(Stored data)
-- Opening Marker --
import Literature.AlgebraicGeometry.Modules.GrothendieckComplexOfProper
import Literature.AlgebraicGeometry.Modules.GrothendieckComplexKernelRepr
import Literature.AlgebraicGeometry.Morphisms.SectionsLiftOfFibreVanishing
import Literature.Algebra.Homology.KerZeroOfQuasiIsoNatural
import HarnessLib

/-!
# `H⁰` of a vector bundle on a proper flat scheme is the kernel of a map of finite projective modules, universally
# (Mumford, *Abelian Varieties*, §5 Lemmas 1–2 and Cor. 2; Görtz–Wedhorn II, Cor. 23.135 with (23.28.5); EGA III 7.7.6)

Topic `Literature/AlgebraicGeometry/Modules`; theorems only (no definition, no named fact, no instance, no notation, no
`sorry`).  Cell hodgecm-mathlib, F-DAG F-6 (I) brick U1 (census `B-provers/B-p15/g12/CENSUS-F6I-GeomConnectedOpen.B-p15g12.md`,
B-plan1 (g15) GO 06:20:19Z 2026-08-30): the `K•`-LEVEL KERNEL REPRESENTATION for an ARBITRARY proper flat morphism.
★ `Modules/GrothendieckComplexKernelRepr` / `Modules/RelativeGrothendieckComplexKernelRepr` (`kernelReprEquiv`) do this for
PRODUCT families `P ×_K T → T` / `P ×_R T → T`; for a general proper flat `g : X → B` the tree stopped at the ČECH level
(★ `Modules/GrothendieckComplexOfProper.exists_secMod_top_linearEquiv_ker_baseChange`, whose terms are not finitely generated).
Here the Čech-level representation is transported along the strictly perfect quasi-isomorphism `ψ : K• → Č•(𝓤, G)` of ★
`exists_strictlyPerfect_quasiIso_cechComplex_of_isProper` by Mumford's Lemma 2 in degree `0`
(★ `Algebra/Homology/KerZeroOfQuasiIsoNatural.kerZeroBaseChangeMap_bijective`), so that `s ↦ h⁰(X_s, G_s)` becomes the fibre
rank of the kernel of ONE map `d : K⁰ → K¹` of finite projective `Γ(B, 𝒪_B)`-modules — the input of ★
`Algebra/Module/TwoTermComplexBaseChange.isClosed_setOf_le_finrank_ker_baseChange` (upper semicontinuity, U2).
HC_CM is proved only modulo the 7 printed citations until rung 0 closes; nothing here bears on a summit statement.

Setting: `g : X ⟶ B` proper and flat, `B` affine and locally noetherian, `G` finite locally free on `X` (`Scheme.{0}`, the
universe of the (h2) chain).  Sections are `SecMod G g♯ ⊤ = Γ(X, G)` as a `Γ(B, 𝒪_B)`-module through `g♯ = g.appTop.hom`, test
objects are cartesian squares `X′ = X ×_B B′ → B′` over an AFFINE `j : B′ → B` with `Γ(B, 𝒪) → Γ(B′, 𝒪)` in `appLE ⊤ ⊤` form
(★ `Modules/AffineTestObjects` / `GrothendieckComplexOfProper` conventions).

* `cechComplex_d_zero_one_hom_eq_sysD` — `d⁰` of the module Čech complex is `OrderedCech.sysD _ 0` (bookkeeping);
* **`exists_grothendieck_ker_repr_of_cover`** — for a finite cover `𝓤` with affine finite intersections: a strictly perfect
  `K•` in degrees `[0, #ι]` with finite projective terms, a quasi-isomorphism `ψ : K• → Č•(𝓤, G)`, and for EVERY affine test
  square a `Γ(B′, 𝒪)`-linear `Γ(X′, k^*G) ≃ ker(d⁰_K ⊗ Γ(B′, 𝒪))`;
* **`exists_twoTerm_ker_repr`** — cover-free headline: finite projective `K⁰ K¹` and `d : K⁰ ⟶ K¹` over `Γ(B, 𝒪_B)` with
  `Γ(X ×_B B′, k^*G) ≃ₗ[Γ(B′, 𝒪)] ker(d ⊗ Γ(B′, 𝒪))` for every affine test square.

## References
* D. Mumford, *Abelian Varieties*, TIFR Studies in Mathematics 5 (1970), §5, Lemmas 1–2 and Cor. 2 (pp. 46–51). [MumfordAV1970]
* U. Görtz, T. Wedhorn, *Algebraic Geometry II: Cohomology of Schemes* (2023), Cor. 23.135 (p. 355), (23.28.5), Rem. 21.92 (2),
  Lemma 21.93. [GortzWedhorn2023]
* A. Grothendieck, EGA III₂ (Publ. Math. IHÉS 17, 1963), (6.10.5), 7.7.6. [EGAIII2]
-/

noncomputable section

set_option backward.isDefEq.respectTransparency false

open CategoryTheory CategoryTheory.Limits Opposite TopologicalSpace AlgebraicGeometry TensorProduct
open Literature.Algebra.Homology

namespace Literature.AlgebraicGeometry.Modules

open Literature.AlgebraicGeometry.Morphisms Literature.AlgebraicGeometry.HodgeTheory Literature.AlgebraicGeometry.Motives

section Cover

variable {X B : Scheme.{0}} (g : X ⟶ B) [IsAffine B] [IsProper g] [Flat g] [IsLocallyNoetherian B]
  {ι : Type} [LinearOrder ι] [Fintype ι] (U : ι → X.Opens) (hcov : ⨆ i, U i = ⊤)
  (hUa : ∀ s : Finset ι, s.Nonempty → IsAffineOpen (cechOpen U s)) (G : X.Modules) (hL : IsFiniteLocallyFree G)

omit [IsAffine B] [IsProper g] [Flat g] [IsLocallyNoetherian B] [Fintype ι] in
/-- `d⁰` of the module Čech complex `Č•(𝓤, G)` is the ordered Čech differential `sysD _ 0` (★ `OrderedCech.sysComplex_d` at
`n = 0`, with `0 + 1` read as `1`). [cite: GortzWedhorn2023, Def. 21.68 (p. 180)] -/
theorem cechComplex_d_zero_one_hom_eq_sysD :
    ((cechComplex U G g.appTop.hom).d 0 1).hom = OrderedCech.sysD (sectionsSystem U G g.appTop.hom) 0 := by
  have := OrderedCech.sysComplex_d (sectionsSystem U G g.appTop.hom) 0
  exact congrArg ModuleCat.Hom.hom this

include hcov hUa hL in
/-- **The Grothendieck complex computes `H⁰` after every affine base change, for an arbitrary proper flat morphism**
(Mumford §5 Lemmas 1–2 / Görtz–Wedhorn II Cor. 23.135 with (23.28.5)): for `g : X → B` proper flat over an affine locally
noetherian `B`, `G` finite locally free and a finite cover `𝓤` of `X` with affine finite intersections, there are a complex `K•`
of finite projective `Γ(B, 𝒪_B)`-modules in degrees `[0, #ι]`, a quasi-isomorphism `ψ : K• → Č•(𝓤, G)`, and for EVERY cartesian
square `X′ → B′` over an affine `j : B′ → B` a `Γ(B′, 𝒪)`-linear isomorphism `Γ(X′, k^*G) ≃ ker(d⁰_K ⊗ Γ(B′, 𝒪))` (★ Čech-level
representation `exists_secMod_top_linearEquiv_ker_baseChange`, then `ker(d⁰_Č ⊗ B′) ≃ ker(d⁰_K ⊗ B′)` by ★
`kerZeroBaseChangeMap_bijective` — Mumford's Lemma 2 in degree `0`, both complexes being termwise flat in degrees `[0, #ι]`).
[cite: MumfordAV1970, §5, Lemmas 1–2 and Cor. 2] [cite: GortzWedhorn2023, Cor. 23.135 (p. 355) and (23.28.5)] -/
theorem exists_grothendieck_ker_repr_of_cover :
    ∃ (K : CochainComplex (ModuleCat.{0} Γ(B, ⊤)) ℤ) (ψ : K ⟶ cechComplex U G g.appTop.hom),
      QuasiIso ψ ∧ K.IsStrictlyGE 0 ∧ K.IsStrictlyLE (Fintype.card ι : ℤ) ∧
      (∀ n, Module.Finite Γ(B, ⊤) (K.X n) ∧ Module.Projective Γ(B, ⊤) (K.X n)) ∧
      ∀ ⦃X' B' : Scheme.{0}⦄ (k : X' ⟶ X) (g' : X' ⟶ B') (j : B' ⟶ B) [IsAffine B'], IsPullback k g' g j →
        letI := (j.appLE ⊤ ⊤ le_top).hom.toAlgebra
        Nonempty (SecMod ((Scheme.Modules.pullback k).obj G) g'.appTop.hom ⊤ ≃ₗ[Γ(B', ⊤)]
            LinearMap.ker ((K.d 0 1).hom.baseChange Γ(B', ⊤))) := by
  obtain ⟨K, ψ, hψ, hGE, hLE, hfp⟩ :=
    exists_strictlyPerfect_quasiIso_cechComplex_of_isProper g U hcov hUa G hL (Fintype.card ι) (by omega)
  refine ⟨K, ψ, hψ, hGE, hLE, hfp, ?_⟩
  intro X' B' k g' j _ H
  letI := (j.appLE ⊤ ⊤ le_top).hom.toAlgebra
  have hG : IsAffineLocalizing G := (coh_of_isVectorBundle hL.isVectorBundle).loc
  obtain ⟨e', -⟩ := exists_secMod_top_linearEquiv_ker_baseChange H U hUa G hcov hG
  haveI := hψ
  haveI := hGE
  haveI := hLE
  haveI : (cechComplex U G g.appTop.hom).IsStrictlyGE 0 := isStrictlyGE_cechComplex _ _ _
  haveI : (cechComplex U G g.appTop.hom).IsStrictlyLE (Fintype.card ι : ℤ) :=
    isStrictlyLE_cechComplex _ _ _ _ (by omega)
  have hbij := kerZeroBaseChangeMap_bijective ψ Γ(B', ⊤)
    (fun n => by haveI := (hfp n).2; exact Module.Flat.of_projective)
    (flat_cechComplex_X U G _ (flat_secMod_of_flat g U hUa G hL)) (Fintype.card ι : ℤ)
  let eK := LinearEquiv.ofBijective (kerZeroBaseChangeMap ψ Γ(B', ⊤)) hbij
  let eC := kerBaseChangeCongr (B := Γ(B', ⊤)) (cechComplex_d_zero_one_hom_eq_sysD g U G)
  exact ⟨e'.trans (eC.symm.trans eK.symm)⟩

end Cover

section CoverFree

variable {X B : Scheme.{0}} (g : X ⟶ B) [IsAffine B] [IsProper g] [Flat g] [IsLocallyNoetherian B]
  (G : X.Modules) (hL : IsFiniteLocallyFree G)

include hL in
/-- **`H⁰` IS UNIVERSALLY THE KERNEL OF A MAP OF FINITE PROJECTIVE MODULES** (cover-free headline; Mumford §5 Cor. 2's
two-term complex `K⁰ → K¹`, EGA III 7.7.6): for `g : X → B` proper and flat over an affine locally noetherian `B` and `G`
finite locally free, there are finite projective `Γ(B, 𝒪_B)`-modules `K⁰, K¹` and `d : K⁰ → K¹` such that for EVERY cartesian
square `X′ → B′` over an affine `j : B′ → B`: `Γ(X′, k^*G) ≃ₗ[Γ(B′, 𝒪)] ker(d ⊗ Γ(B′, 𝒪))`.  In particular (test object
`Spec κ(b) → B`) `h⁰(X_b, G_b) = dim_{κ(b)} ker(d ⊗ κ(b))` is the fibre rank of a two-term complex of vector bundles.
[cite: MumfordAV1970, §5, Cor. 2 (p. 50)] [cite: GortzWedhorn2023, Cor. 23.135 (p. 355)] [cite: EGAIII2, 7.7.6] -/
theorem exists_twoTerm_ker_repr :
    ∃ (K0 K1 : ModuleCat.{0} Γ(B, ⊤)) (d : K0 ⟶ K1),
      (Module.Finite Γ(B, ⊤) K0 ∧ Module.Projective Γ(B, ⊤) K0 ∧ Module.Finite Γ(B, ⊤) K1 ∧
        Module.Projective Γ(B, ⊤) K1) ∧
      ∀ ⦃X' B' : Scheme.{0}⦄ (k : X' ⟶ X) (g' : X' ⟶ B') (j : B' ⟶ B) [IsAffine B'], IsPullback k g' g j →
        letI := (j.appLE ⊤ ⊤ le_top).hom.toAlgebra
        Nonempty (SecMod ((Scheme.Modules.pullback k).obj G) g'.appTop.hom ⊤ ≃ₗ[Γ(B', ⊤)]
            LinearMap.ker (d.hom.baseChange Γ(B', ⊤))) := by
  obtain ⟨ι, _, _, U, hcov, hUa⟩ := exists_finite_affine_cover_cechOpen g
  obtain ⟨K, ψ, -, -, -, hfp, hθ⟩ := exists_grothendieck_ker_repr_of_cover g U hcov hUa G hL
  exact ⟨K.X 0, K.X 1, K.d 0 1, ⟨(hfp 0).1, (hfp 0).2, (hfp 1).1, (hfp 1).2⟩, hθ⟩

end CoverFree

end Literature.AlgebraicGeometry.Modules

end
-- Closing Marker --
> [Work request]
Take the records above and return, word for word, only the lines that fall from the line with "proper flat morphism**" to the line with "(Mumford §5 Lemmas", both of them included.

> [Reply to the exercise]
/-- **The Grothendieck complex computes `H⁰` after every affine base change, for an arbitrary proper flat morphism**
(Mumford §5 Lemmas 1–2 / Görtz–Wedhorn II Cor. 23.135 with (23.28.5)): for `g : X → B` proper flat over an affine locally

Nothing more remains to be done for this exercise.